| Activity |
From the data underneath, reproduce exactly the stretch that begins at the line with "have h2 : (m" and ends after the line with "(1 / 3 ≤ 2 * S.m".

(Records provided begins)

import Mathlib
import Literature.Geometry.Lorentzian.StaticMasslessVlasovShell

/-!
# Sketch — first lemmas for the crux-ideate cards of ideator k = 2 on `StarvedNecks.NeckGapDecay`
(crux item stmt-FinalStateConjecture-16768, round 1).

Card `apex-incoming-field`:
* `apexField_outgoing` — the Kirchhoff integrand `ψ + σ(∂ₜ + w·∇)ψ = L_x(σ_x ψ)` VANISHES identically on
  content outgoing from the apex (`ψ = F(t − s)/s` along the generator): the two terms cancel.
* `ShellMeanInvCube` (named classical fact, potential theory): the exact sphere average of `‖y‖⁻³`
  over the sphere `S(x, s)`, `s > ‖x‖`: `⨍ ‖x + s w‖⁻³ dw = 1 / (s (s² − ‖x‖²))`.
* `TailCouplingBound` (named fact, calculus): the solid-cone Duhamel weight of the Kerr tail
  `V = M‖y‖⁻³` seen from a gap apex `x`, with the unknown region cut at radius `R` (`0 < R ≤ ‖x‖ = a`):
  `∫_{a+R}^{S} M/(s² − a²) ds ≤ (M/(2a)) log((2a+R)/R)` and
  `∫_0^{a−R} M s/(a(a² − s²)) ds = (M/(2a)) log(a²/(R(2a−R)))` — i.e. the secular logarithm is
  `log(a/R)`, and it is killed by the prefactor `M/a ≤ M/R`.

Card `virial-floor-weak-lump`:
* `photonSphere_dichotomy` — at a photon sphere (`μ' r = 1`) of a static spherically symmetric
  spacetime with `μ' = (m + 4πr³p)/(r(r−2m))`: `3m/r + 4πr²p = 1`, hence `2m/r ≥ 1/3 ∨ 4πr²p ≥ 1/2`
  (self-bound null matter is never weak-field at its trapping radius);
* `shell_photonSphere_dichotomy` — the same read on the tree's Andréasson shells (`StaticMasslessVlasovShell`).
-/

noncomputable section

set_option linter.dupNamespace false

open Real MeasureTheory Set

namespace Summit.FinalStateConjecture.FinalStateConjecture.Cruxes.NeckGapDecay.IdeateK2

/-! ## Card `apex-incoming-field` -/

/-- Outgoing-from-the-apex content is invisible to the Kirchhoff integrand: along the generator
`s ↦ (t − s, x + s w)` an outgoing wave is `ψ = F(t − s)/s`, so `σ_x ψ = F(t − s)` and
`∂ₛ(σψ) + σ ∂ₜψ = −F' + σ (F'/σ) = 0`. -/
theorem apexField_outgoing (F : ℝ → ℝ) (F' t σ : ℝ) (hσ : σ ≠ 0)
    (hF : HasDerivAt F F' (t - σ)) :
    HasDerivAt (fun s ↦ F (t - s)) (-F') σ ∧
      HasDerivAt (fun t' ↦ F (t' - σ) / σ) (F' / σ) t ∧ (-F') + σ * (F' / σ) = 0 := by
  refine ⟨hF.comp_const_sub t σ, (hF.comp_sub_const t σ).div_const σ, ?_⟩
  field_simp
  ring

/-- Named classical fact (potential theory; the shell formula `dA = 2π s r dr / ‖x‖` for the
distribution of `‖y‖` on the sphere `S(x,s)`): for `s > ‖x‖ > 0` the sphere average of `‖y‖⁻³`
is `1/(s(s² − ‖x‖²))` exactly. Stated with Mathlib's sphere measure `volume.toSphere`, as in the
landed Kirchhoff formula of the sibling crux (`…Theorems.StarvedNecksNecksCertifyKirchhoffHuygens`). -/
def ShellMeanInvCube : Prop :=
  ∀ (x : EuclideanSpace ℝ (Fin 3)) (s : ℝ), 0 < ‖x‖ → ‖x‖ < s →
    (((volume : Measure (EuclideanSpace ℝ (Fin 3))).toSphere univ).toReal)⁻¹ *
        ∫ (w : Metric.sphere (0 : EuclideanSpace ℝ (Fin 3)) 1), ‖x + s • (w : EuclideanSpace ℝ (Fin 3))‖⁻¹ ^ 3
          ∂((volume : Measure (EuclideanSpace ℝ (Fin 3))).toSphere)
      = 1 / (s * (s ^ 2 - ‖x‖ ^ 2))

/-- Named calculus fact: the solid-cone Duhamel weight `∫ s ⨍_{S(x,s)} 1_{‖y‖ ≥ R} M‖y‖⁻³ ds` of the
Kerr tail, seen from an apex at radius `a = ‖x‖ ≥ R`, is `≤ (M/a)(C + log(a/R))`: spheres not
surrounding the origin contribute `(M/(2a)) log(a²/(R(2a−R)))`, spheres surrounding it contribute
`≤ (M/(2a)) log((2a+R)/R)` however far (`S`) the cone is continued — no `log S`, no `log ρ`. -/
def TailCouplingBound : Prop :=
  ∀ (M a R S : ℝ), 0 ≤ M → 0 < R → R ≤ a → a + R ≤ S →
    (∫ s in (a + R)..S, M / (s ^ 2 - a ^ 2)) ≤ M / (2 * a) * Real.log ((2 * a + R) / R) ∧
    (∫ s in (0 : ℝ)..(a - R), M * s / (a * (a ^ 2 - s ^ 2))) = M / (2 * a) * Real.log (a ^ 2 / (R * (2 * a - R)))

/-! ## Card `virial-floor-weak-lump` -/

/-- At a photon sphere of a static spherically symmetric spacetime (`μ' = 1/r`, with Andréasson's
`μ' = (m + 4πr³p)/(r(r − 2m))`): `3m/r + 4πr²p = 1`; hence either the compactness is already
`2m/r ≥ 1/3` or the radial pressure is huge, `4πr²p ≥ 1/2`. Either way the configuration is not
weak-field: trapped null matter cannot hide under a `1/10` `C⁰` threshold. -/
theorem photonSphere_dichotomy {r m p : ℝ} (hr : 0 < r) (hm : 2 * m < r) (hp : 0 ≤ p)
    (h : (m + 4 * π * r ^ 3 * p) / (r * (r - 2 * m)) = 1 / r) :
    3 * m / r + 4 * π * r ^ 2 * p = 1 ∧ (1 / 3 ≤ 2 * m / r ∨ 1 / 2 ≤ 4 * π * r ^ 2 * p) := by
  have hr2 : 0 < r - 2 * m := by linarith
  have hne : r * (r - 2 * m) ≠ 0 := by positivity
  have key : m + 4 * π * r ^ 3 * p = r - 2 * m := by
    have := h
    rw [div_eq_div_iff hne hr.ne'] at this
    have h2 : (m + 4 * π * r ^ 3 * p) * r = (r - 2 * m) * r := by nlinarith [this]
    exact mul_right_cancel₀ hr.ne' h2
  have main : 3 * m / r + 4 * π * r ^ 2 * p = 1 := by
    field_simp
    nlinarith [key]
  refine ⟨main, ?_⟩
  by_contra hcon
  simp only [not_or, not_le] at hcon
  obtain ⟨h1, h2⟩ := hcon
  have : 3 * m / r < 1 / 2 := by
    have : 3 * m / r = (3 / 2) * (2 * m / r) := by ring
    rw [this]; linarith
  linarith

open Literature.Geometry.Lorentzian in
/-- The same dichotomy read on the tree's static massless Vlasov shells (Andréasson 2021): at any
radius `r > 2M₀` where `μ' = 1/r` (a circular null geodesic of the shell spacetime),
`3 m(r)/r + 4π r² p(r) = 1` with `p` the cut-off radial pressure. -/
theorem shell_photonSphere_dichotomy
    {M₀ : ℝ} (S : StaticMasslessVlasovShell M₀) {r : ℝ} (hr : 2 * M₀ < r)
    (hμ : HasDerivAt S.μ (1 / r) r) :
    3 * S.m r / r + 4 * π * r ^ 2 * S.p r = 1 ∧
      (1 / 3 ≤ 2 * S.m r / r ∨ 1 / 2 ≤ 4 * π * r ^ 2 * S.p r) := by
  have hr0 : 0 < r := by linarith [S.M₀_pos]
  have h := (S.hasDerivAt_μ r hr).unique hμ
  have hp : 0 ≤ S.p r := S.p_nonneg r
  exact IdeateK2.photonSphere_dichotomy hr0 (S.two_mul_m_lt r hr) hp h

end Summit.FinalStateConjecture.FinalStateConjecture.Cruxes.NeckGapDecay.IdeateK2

(Records provided ends)

| Solution for this exercise |
    have h2 : (m + 4 * π * r ^ 3 * p) * r = (r - 2 * m) * r := by nlinarith [this]
    exact mul_right_cancel₀ hr.ne' h2
  have main : 3 * m / r + 4 * π * r ^ 2 * p = 1 := by
    field_simp
    nlinarith [key]
  refine ⟨main, ?_⟩
  by_contra hcon
  simp only [not_or, not_le] at hcon
  obtain ⟨h1, h2⟩ := hcon
  have : 3 * m / r < 1 / 2 := by
    have : 3 * m / r = (3 / 2) * (2 * m / r) := by ring
    rw [this]; linarith
  linarith

open Literature.Geometry.Lorentzian in
/-- The same dichotomy read on the tree's static massless Vlasov shells (Andréasson 2021): at any
radius `r > 2M₀` where `μ' = 1/r` (a circular null geodesic of the shell spacetime),
`3 m(r)/r + 4π r² p(r) = 1` with `p` the cut-off radial pressure. -/
theorem shell_photonSphere_dichotomy
    {M₀ : ℝ} (S : StaticMasslessVlasovShell M₀) {r : ℝ} (hr : 2 * M₀ < r)
    (hμ : HasDerivAt S.μ (1 / r) r) :
    3 * S.m r / r + 4 * π * r ^ 2 * S.p r = 1 ∧
      (1 / 3 ≤ 2 * S.m r / r ∨ 1 / 2 ≤ 4 * π * r ^ 2 * S.p r) := by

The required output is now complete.